Accordingly, 2B Technologies, Inc. developed another approach, a so-called “Folded Tubular Photometer” (e.g., 2B Technologies, Inc.'s Model 405 nm NO2/NO/NOx Monitor), for measurements of a pollutant or other species in a gas such as air. This type of device uses modular mirror cubes in combination with modular tubular detection cells, which allow the light path to be folded and make it compact enough for a several-meters-long detection cell to fit into a conventional rack-mount-sized or smaller enclosure (rack-mount is a common term in the art meaning the equipment will fit in a conventional electronic rolling rack having 19-in wide slots). Further, this approach makes it possible to reduce the cell volume and therefore also the flush times significantly, compared with the White cell described above. Typically, tubular detection cells were used with a 3/16 in (0.476 cm) inner diameter (i.d.) such that a 2-m long path length has a calculated volume of only ˜35.6 cm3. Thus, the time for one flush at a flow rate of 1.8 L/min (30 cm3/s) is only 35.6/30=1.2 s.
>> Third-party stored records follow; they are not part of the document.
set_option maxHeartbeats 400000 in
/-- **THE CLOCK SIDE of the transfer window** (see the module docstring): from ignition `c(0) = C`
and the listed design inequalities, the trigger stays in `[c₀, Cm]`, the clock in `[0, B]` and the
angle below `Θt` until a time `t₁ ∈ (0, T]` at which the angle target `Θt` is met. [folklore] -/
theorem clock_side (h : IsForcedWindow ε σ ν μ r κ δ τ x) (hε : 0 ≤ ε) (hσ : 0 ≤ σ) (hν : 0 ≤ ν)
    (hμ : 0 ≤ μ) (hr : 0 < r) (hκ : 0 ≤ κ) (hδ : 0 ≤ δ) {R B C c₀ Cm Θt : ℝ} (hR : 0 ≤ R)
    (hB0 : 0 ≤ B) (hτ : 0 ≤ τ) (hc₀ : 0 < c₀) (hΘt : 0 < Θt) (hΘ0 : Θ 0 = 0)
    (hΘc : ContinuousOn Θ (Icc 0 τ))
    (hΘ' : ∀ t ∈ Ico 0 τ, HasDerivWithinAt Θ (r * x t 2) (Ici t) t)
    (hRall : ∀ t ∈ Icc 0 τ, ∀ i, |x t i| ≤ R) (hout : ∀ t ∈ Ico 0 τ, 0 ≤ x t 4)
    (hcC : x 0 2 = C) (hfloor : c₀ + δ * τ < C) (hlong : Θt ≤ r * c₀ * τ)
    (hB : x 0 1 + (ε * R ^ 2 + δ) * τ ≤ B)
    (hCm : C + ((ν * B + μ * R) / r + (σ * R ^ 2 + δ) / (r * c₀)) * Θt < Cm)
    (hblow : 0 ≤ x 0 1 - ν * Cm / r * Θt - δ * τ)
    (hrate : μ ^ 2 * (x 0 0 ^ 2 + x 0 3 ^ 2 + 2 * μ * R * Cm / r * Θt + 4 * (R * δ) * τ) ≤
      ν ^ 2 * (x 0 1 - ν * Cm / r * Θt - δ * τ) ^ 2) :
    ∃ t₁ ∈ Ioc 0 τ, Θ t₁ = Θt ∧ ∀ t ∈ Icc 0 t₁,
      (c₀ ≤ x t 2 ∧ x t 2 ≤ Cm) ∧ Θ t ≤ Θt ∧ 0 ≤ x t 1 ∧ x t 1 ≤ B := by
  -- the slope of the trigger ceiling and the signs of the constants
  set Lc := (ν * B + μ * R) / r + (σ * R ^ 2 + δ) / (r * c₀) with hLc_def
  have hLc : 0 ≤ Lc := by positivity
  have hC : 0 < C := by nlinarith [mul_nonneg hδ hτ]
  have hCmC : C < Cm := by nlinarith [mul_nonneg hLc hΘt.le]
  have hCm0 : 0 ≤ Cm := by linarith
  -- the bootstrap condition and its maximal time
  set P : ℝ → Prop := fun t => c₀ ≤ x t 2 ∧ x t 2 ≤ Cm ∧ Θ t ≤ Θt with hP_def
  have hP0 : P 0 := by
    refine ⟨?_, ?_, ?_⟩
    · rw [hcC]; nlinarith [mul_nonneg hδ hτ]
    · rw [hcC]; exact hCmC.le
    · rw [hΘ0]; exact hΘt.le
  have hcc : ContinuousOn (fun s => x s 2) (Icc 0 τ) :=
    (continuous_apply 2).comp_continuousOn h.continuousOn
  have hclosed : ∀ t ∈ Ioc 0 τ, (∀ s ∈ Ico 0 t, P s) → P t := by
    intro t ht hst
    refine ⟨?_, ?_, ?_⟩
    · have := le_const_of_forall_Ico (g := fun s => -x s 2) (C := -c₀) hcc.neg ht
        (fun s hs => by have := (hst s hs).1; show -x s 2 ≤ -c₀; linarith)
      have h' : -x t 2 ≤ -c₀ := this
      linarith
    · exact le_const_of_forall_Ico (g := fun s => x s 2) hcc ht (fun s hs => (hst s hs).2.1)
    · exact le_const_of_forall_Ico (g := Θ) hΘc ht (fun s hs => (hst s hs).2.2)
  set t₁ := maximalTimeP P 0 τ with ht₁_def
  have ht₁mem : t₁ ∈ Icc 0 τ := maximalTimeP_mem hτ hP0
  have hPt : ∀ t ∈ Icc 0 t₁, P t := fun t ht => maximalTimeP_spec hτ hP0 hclosed ht
  -- the window `[0, t₁]`
  have hW := h.mono ht₁mem.2
  have hIco : ∀ t ∈ Ico 0 t₁, t ∈ Ico 0 τ := fun t ht => ⟨ht.1, lt_of_lt_of_le ht.2 ht₁mem.2⟩
  have hIcc : ∀ t ∈ Icc 0 t₁, t ∈ Icc 0 τ := fun t ht => ⟨ht.1, ht.2.trans ht₁mem.2⟩
  have hΘcW : ContinuousOn Θ (Icc 0 t₁) := hΘc.mono (Icc_subset_Icc_right ht₁mem.2)
  have hΘ'W : ∀ t ∈ Ico 0 t₁, HasDerivWithinAt Θ (r * x t 2) (Ici t) t :=
    fun t ht => hΘ' t (hIco t ht)
  have hcW : ∀ t ∈ Ico 0 t₁, 0 ≤ x t 2 ∧ x t 2 ≤ Cm := fun t ht =>
    ⟨hc₀.le.trans (hPt t (Ico_subset_Icc_self ht)).1, (hPt t (Ico_subset_Icc_self ht)).2.1⟩
  have hRW : ∀ t ∈ Ico 0 t₁, ∀ i, |x t i| ≤ R := fun t ht i =>
    hRall t (hIcc t (Ico_subset_Icc_self ht)) i
  -- (D1) the clock floor: `b ≥ b_low ≥ 0`
  have hbl : ∀ t ∈ Icc 0 t₁, x 0 1 - ν * Cm / r * Θt - δ * τ ≤ x t 1 := by
    intro t ht
    have h1 := hW.clock_ge_angle hε hν hr hΘ0 hΘcW hΘ'W hcW t ht
    have h2 : ν * Cm / r * Θ t ≤ ν * Cm / r * Θt :=
      mul_le_mul_of_nonneg_left (hPt t ht).2.2 (by positivity)
    have h3 : δ * t ≤ δ * τ := mul_le_mul_of_nonneg_left (ht.2.trans ht₁mem.2) hδ
    linarith
  have hb0 : ∀ t ∈ Icc 0 t₁, 0 ≤ x t 1 := fun t ht => hblow.trans (hbl t ht)
  -- (D2) the clock ceiling: `b ≤ B`
  have hbB : ∀ t ∈ Icc 0 t₁, x t 1 ≤ B := by
    intro t ht
    have h1 := hW.clock_le_affine hε hν (fun s hs => hRW s hs 0) t ht
    have h2 : (ε * R ^ 2 + δ) * t ≤ (ε * R ^ 2 + δ) * τ :=
      mul_le_mul_of_nonneg_left (ht.2.trans ht₁mem.2) (by positivity)
    linarith
  -- (D3) the pair ceiling
  have hpair : ∀ t ∈ Icc 0 t₁, x t 0 ^ 2 + x t 3 ^ 2 ≤
      x 0 0 ^ 2 + x 0 3 ^ 2 + 2 * μ * R * Cm / r * Θt + 4 * (R * δ) * τ := by
    intro t ht
    have h1 := hW.pairAD_le_angle hε hσ hμ hr hκ hR hΘ0 hΘcW hΘ'W
      (fun s hs => hb0 s (Ico_subset_Icc_self hs)) hcW (fun s hs => hout s (hIco s hs)) hRW t ht
    have h2 : 2 * μ * R * Cm / r * Θ t ≤ 2 * μ * R * Cm / r * Θt :=
      mul_le_mul_of_nonneg_left (hPt t ht).2.2 (by positivity)
    have h3 : 4 * (R * δ) * t ≤ 4 * (R * δ) * τ :=
      mul_le_mul_of_nonneg_left (ht.2.trans ht₁mem.2) (by positivity)
    linarith
  -- (D4) the net rate stays `≥ 0`
  have hrate0 : ∀ t ∈ Icc 0 t₁, 0 ≤ ν * x t 1 - μ * x t 0 := by
    intro t ht
    have hbl0 : 0 ≤ x 0 1 - ν * Cm / r * Θt - δ * τ := hblow
    have hνb : ν * (x 0 1 - ν * Cm / r * Θt - δ * τ) ≤ ν * x t 1 :=
      mul_le_mul_of_nonneg_left (hbl t ht) hν
    have ha2 : x t 0 ^ 2 ≤ x 0 0 ^ 2 + x 0 3 ^ 2 + 2 * μ * R * Cm / r * Θt + 4 * (R * δ) * τ := by
      nlinarith [hpair t ht, sq_nonneg (x t 3)]
    have h1 : (μ * x t 0) ^ 2 ≤ (ν * (x 0 1 - ν * Cm / r * Θt - δ * τ)) ^ 2 := by
      have h2 := mul_le_mul_of_nonneg_left ha2 (sq_nonneg μ)
      calc (μ * x t 0) ^ 2 = μ ^ 2 * x t 0 ^ 2 := by ring
        _ ≤ μ ^ 2 * (x 0 0 ^ 2 + x 0 3 ^ 2 + 2 * μ * R * Cm / r * Θt + 4 * (R * δ) * τ) := h2
        _ ≤ ν ^ 2 * (x 0 1 - ν * Cm / r * Θt - δ * τ) ^ 2 := hrate
        _ = (ν * (x 0 1 - ν * Cm / r * Θt - δ * τ)) ^ 2 := by ring
    have h3 : |μ * x t 0| ≤ |ν * (x 0 1 - ν * Cm / r * Θt - δ * τ)| := sq_le_sq.1 h1
    rw [abs_of_nonneg (mul_nonneg hν hbl0)] at h3
    have h4 := (le_abs_self _).trans h3
    linarith
  -- (D5) the trigger floor `c ≥ C - δt`
  have hcfl : ∀ t ∈ Icc 0 t₁, C - δ * t ≤ x t 2 := by
    intro t ht
    have := hW.trigger_ge_affine hσ (fun s hs => hrate0 s (Ico_subset_Icc_self hs))
      (fun s hs => (hcW s hs).1) t ht
    rw [hcC] at this
    exact this
  -- (D6) the trigger ceiling `c ≤ C + L_c Θ`
  have hratele : ∀ s ∈ Ico 0 t₁, ν * x s 1 - μ * x s 0 ≤ ν * B + μ * R := by
    intro s hs
    have h1 : ν * x s 1 ≤ ν * B := mul_le_mul_of_nonneg_left (hbB s (Ico_subset_Icc_self hs)) hν
    have h2 : -x s 0 ≤ R := (neg_le_abs _).trans (hRW s hs 0)
    have h3 := mul_le_mul_of_nonneg_left h2 hμ
    linarith
  have hcle : ∀ t ∈ Icc 0 t₁, x t 2 ≤ C + Lc * Θ t := by
    intro t ht
    have := hW.trigger_le_angle hσ hr hδ hc₀ hΘ0 hΘcW hΘ'W (fun s hs => hRW s hs 0) hratele
      (fun s hs => (hPt s (Ico_subset_Icc_self hs)).1) t ht
    rw [hcC] at this
    exact this
  -- exit: the angle target is met at `t₁`
  have hΘt₁ : Θ t₁ = Θt := by
    have hle : Θ t₁ ≤ Θt := (hPt t₁ ⟨ht₁mem.1, le_rfl⟩).2.2
    refine le_antisymm hle ?_
    by_contra hlt
    push Not at hlt
    rcases eq_or_lt_of_le ht₁mem.2 with heq | hltτ
    · -- `t₁ = τ`: the angle has grown at least like `r c₀ τ ≥ Θt`
      have hang := angle_ge_mul hr.le hΘ0 hΘcW hΘ'W
        (fun s hs => (hPt s (Ico_subset_Icc_self hs)).1) t₁ ⟨ht₁mem.1, le_rfl⟩
      rw [heq] at hang hlt
      linarith
    · -- `t₁ < τ`: both trigger inequalities are strict at `t₁`, so `P` persists — contradiction
      have hct₁lo : c₀ < x t₁ 2 := by
        have h1 := hcfl t₁ ⟨ht₁mem.1, le_rfl⟩
        have h2 : δ * t₁ ≤ δ * τ := mul_le_mul_of_nonneg_left ht₁mem.2 hδ
        linarith
      have hct₁hi : x t₁ 2 < Cm := by
        have h1 := hcle t₁ ⟨ht₁mem.1, le_rfl⟩
        have h2 : Lc * Θ t₁ ≤ Lc * Θt := mul_le_mul_of_nonneg_left hle hLc
        linarith
      have hev : ∀ᶠ t in 𝓝[Icc 0 τ] t₁, P t := by
        have e1 := (hcc t₁ ht₁mem).eventually_const_lt hct₁lo
        have e2 := (hcc t₁ ht₁mem).eventually_lt_const hct₁hi
        have e3 := (hΘc t₁ ht₁mem).eventually_lt_const hlt
        exact (e1.and (e2.and e3)).mono fun t ht => ⟨ht.1.le, ht.2.1.le, ht.2.2.le⟩
      exact not_eventually_of_maximalTimeP_lt hτ hP0 hltτ hev
  have ht₁pos : 0 < t₁ := by
    rcases eq_or_lt_of_le ht₁mem.1 with h0 | h0
    · exfalso
      rw [← h0, hΘ0] at hΘt₁
      linarith
    · exact h0
  exact ⟨t₁, ⟨ht₁pos, ht₁mem.2⟩, hΘt₁, fun t ht =>
    ⟨⟨(hPt t ht).1, (hPt t ht).2.1⟩, (hPt t ht).2.2, hb0 t ht, hbB t ht⟩⟩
The time for a molecule to diffuse across the inner diameter of the tubular detection cell is calculated to be ˜0.5 s, and therefore, nearly plug flow results and only one or two flush times are required to achieve greater than 99% complete flushing of the previous contents of the detection volume. This allows a new I or Io measurement to be made once every 5 s or less, and because those measurements are made close together in time, variations in the lamp intensity between measurements is small. As a result, higher precision can be achieved than in a White or Herriott cell of the same path length. With Folded Tubular Photometers, measurements of ambient concentrations of NO2, SO2 and black carbon by direct absorbance in the gas phase thus become feasible.
In addition to increasing precision by allowing measurements of I and Io close in time, the low-volume Folded Tubular Photometer allows rapid measurements of both NO2 and NO within the same instrument and temporally separated by only a few seconds. NO is measured by addition of ozone to convert NO to NO2 with near 100% conversion by the reaction:NO+O3→NO2+O2  (3)Subsequent measurement of the increase in NO2 concentration upon addition of ozone provides a highly accurate measurement of NO. Alternative commercially-available methods based on absorbance such as cavity attenuated phase shift spectroscopy (CAPS) (Kebabian et al., 2005) measure NO2 but not NO, most likely because a large cavity (detection cell) is required that cannot be rapidly flushed with the practical flow rates of 1-3 L/min employed.
However, in attempting to use such low-volume, long-path tubular detection cells, including with the light beam folded using mirrors or unfolded, substantial errors were consistently encountered in the concentration of analytes determined from the I and Io measurements compared to known values of the sample gas. For example, an error of ˜50 ppb was typically found in the measurement of NO2 at a flow rate of ˜1.8 L/min through a Folded Tubular Photometer having a path length of ˜2 m and cell volume ˜35.6 cm3. Therefore, despite the expected benefits of the Folded Tubular Photometer over the state of the art discussed above, the measurement errors obtained rendered this approach unacceptable for applications requiring accurate measurements of pollutants in a sample gas.
The foregoing examples of the related art and limitations therewith are intended to be illustrative and not necessarily exclusive. Other limitations of the related art will become apparent to those of skill in the art upon a reading of the specification and a study of the drawings.